*Exercise description*.
Reproduce verbatim the lines of the material below, starting at the line with "have hlen : (norm" and ending at the line with "nlinarith [hvlen, hsize]", both inclusive; skip the rest.

*Given records*.
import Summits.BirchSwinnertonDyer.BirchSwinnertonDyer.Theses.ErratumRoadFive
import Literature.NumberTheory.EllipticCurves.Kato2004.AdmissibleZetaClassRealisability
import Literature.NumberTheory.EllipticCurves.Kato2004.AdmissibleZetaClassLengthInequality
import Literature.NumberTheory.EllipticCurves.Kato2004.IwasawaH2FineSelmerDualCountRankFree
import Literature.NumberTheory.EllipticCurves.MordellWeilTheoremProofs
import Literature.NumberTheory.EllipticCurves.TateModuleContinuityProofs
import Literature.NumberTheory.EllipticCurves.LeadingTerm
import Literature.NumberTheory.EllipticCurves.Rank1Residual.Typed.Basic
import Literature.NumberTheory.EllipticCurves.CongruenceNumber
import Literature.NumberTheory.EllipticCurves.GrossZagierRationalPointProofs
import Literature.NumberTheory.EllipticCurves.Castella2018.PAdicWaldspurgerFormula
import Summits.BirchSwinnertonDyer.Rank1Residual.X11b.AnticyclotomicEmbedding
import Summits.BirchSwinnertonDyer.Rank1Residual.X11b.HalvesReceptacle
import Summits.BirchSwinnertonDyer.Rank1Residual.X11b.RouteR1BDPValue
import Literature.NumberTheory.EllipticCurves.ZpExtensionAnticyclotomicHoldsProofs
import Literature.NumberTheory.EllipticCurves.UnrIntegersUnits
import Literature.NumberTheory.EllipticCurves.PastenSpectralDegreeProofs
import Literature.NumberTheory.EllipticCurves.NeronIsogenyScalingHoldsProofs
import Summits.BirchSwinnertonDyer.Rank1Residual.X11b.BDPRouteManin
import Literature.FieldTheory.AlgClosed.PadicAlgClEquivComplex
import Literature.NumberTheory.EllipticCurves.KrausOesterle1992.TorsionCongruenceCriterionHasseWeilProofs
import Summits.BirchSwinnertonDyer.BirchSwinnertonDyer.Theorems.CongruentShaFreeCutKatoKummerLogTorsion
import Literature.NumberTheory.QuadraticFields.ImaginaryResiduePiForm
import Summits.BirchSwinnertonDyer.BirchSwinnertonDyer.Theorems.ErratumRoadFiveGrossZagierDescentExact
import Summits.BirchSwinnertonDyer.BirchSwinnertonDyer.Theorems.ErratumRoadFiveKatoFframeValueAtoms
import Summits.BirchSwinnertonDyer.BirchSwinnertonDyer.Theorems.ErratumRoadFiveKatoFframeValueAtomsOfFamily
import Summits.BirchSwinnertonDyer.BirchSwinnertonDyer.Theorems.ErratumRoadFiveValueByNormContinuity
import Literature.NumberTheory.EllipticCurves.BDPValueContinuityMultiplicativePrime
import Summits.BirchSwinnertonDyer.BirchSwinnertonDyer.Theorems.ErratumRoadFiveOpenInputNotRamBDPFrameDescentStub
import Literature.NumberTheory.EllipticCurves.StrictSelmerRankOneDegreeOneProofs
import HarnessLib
...
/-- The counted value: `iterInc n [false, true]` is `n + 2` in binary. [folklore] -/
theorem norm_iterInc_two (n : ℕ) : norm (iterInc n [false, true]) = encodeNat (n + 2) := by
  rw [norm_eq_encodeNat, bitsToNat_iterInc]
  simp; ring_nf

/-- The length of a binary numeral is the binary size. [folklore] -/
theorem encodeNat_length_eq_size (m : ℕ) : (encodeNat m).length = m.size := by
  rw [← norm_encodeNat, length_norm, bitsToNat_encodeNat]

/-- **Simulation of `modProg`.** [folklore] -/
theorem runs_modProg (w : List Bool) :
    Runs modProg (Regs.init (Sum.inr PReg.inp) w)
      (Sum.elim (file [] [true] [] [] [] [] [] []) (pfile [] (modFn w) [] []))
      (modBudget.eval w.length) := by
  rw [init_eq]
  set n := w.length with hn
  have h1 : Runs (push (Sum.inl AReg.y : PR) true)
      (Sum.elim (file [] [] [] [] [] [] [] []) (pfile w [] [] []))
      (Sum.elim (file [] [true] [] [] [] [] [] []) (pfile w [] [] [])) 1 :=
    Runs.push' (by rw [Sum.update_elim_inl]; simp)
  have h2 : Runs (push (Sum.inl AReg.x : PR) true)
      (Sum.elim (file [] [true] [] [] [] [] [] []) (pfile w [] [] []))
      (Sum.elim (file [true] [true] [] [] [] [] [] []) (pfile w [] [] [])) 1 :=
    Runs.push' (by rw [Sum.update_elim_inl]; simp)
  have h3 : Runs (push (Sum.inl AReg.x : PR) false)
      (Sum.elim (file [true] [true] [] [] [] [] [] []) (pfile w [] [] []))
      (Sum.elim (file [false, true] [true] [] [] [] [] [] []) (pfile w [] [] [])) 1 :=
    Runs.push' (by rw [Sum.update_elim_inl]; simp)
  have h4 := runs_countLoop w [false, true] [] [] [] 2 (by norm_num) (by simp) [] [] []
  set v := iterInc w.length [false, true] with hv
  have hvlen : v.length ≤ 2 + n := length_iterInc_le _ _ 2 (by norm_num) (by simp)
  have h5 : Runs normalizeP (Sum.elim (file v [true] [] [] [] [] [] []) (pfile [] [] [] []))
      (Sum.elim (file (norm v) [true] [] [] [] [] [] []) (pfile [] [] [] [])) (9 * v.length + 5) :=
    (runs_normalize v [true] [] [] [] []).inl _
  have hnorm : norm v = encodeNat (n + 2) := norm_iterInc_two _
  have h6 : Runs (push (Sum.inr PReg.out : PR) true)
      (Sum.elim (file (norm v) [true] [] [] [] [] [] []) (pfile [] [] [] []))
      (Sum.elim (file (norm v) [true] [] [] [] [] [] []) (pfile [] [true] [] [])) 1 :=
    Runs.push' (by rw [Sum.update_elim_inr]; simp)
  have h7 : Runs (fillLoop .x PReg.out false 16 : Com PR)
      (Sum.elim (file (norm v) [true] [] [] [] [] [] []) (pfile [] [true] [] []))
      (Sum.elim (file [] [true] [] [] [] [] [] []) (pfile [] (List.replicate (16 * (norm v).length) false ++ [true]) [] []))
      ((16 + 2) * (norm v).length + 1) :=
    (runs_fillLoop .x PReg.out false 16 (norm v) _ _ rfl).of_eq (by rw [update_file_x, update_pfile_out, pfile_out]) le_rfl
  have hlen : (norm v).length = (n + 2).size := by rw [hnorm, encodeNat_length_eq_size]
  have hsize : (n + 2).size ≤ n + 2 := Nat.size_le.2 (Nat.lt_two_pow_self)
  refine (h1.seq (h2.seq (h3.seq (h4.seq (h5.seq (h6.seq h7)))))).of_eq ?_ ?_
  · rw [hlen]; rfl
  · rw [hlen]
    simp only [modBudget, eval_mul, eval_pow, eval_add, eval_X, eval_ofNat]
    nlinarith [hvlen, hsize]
---
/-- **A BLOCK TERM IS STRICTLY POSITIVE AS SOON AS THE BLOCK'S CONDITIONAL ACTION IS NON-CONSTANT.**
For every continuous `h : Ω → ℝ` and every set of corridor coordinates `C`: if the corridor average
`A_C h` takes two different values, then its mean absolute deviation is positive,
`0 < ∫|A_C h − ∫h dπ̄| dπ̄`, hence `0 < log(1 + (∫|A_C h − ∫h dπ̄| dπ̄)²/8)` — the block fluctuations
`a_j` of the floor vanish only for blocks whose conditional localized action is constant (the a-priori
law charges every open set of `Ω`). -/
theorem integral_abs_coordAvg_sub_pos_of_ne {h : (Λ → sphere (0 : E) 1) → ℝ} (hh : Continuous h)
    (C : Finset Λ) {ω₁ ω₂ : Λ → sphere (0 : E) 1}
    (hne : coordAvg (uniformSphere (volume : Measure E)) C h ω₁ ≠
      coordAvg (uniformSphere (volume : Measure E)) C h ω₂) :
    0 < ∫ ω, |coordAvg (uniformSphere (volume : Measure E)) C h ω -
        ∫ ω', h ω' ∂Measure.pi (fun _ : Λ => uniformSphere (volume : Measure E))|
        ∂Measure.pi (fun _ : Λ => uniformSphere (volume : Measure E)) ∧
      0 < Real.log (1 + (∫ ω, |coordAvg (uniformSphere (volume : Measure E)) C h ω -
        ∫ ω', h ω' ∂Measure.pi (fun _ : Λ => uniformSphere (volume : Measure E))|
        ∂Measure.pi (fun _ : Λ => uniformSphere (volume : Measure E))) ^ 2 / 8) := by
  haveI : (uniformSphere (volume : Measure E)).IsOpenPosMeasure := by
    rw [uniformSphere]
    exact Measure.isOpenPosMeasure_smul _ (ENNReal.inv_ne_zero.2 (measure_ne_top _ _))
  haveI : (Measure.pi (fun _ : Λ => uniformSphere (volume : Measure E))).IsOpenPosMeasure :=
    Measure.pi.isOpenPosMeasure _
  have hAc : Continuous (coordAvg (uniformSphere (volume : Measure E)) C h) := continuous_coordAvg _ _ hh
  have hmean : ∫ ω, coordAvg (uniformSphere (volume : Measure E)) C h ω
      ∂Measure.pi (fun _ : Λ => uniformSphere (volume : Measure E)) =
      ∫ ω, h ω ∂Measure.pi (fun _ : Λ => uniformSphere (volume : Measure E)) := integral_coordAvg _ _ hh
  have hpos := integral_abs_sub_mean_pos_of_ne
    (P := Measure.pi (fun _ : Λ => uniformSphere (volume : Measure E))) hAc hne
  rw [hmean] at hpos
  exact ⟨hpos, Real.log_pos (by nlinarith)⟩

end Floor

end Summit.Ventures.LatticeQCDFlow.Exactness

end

*Solution to the problem*.
  have hlen : (norm v).length = (n + 2).size := by rw [hnorm, encodeNat_length_eq_size]
  have hsize : (n + 2).size ≤ n + 2 := Nat.size_le.2 (Nat.lt_two_pow_self)
  refine (h1.seq (h2.seq (h3.seq (h4.seq (h5.seq (h6.seq h7)))))).of_eq ?_ ?_
  · rw [hlen]; rfl
  · rw [hlen]
    simp only [modBudget, eval_mul, eval_pow, eval_add, eval_X, eval_ofNat]
    nlinarith [hvlen, hsize]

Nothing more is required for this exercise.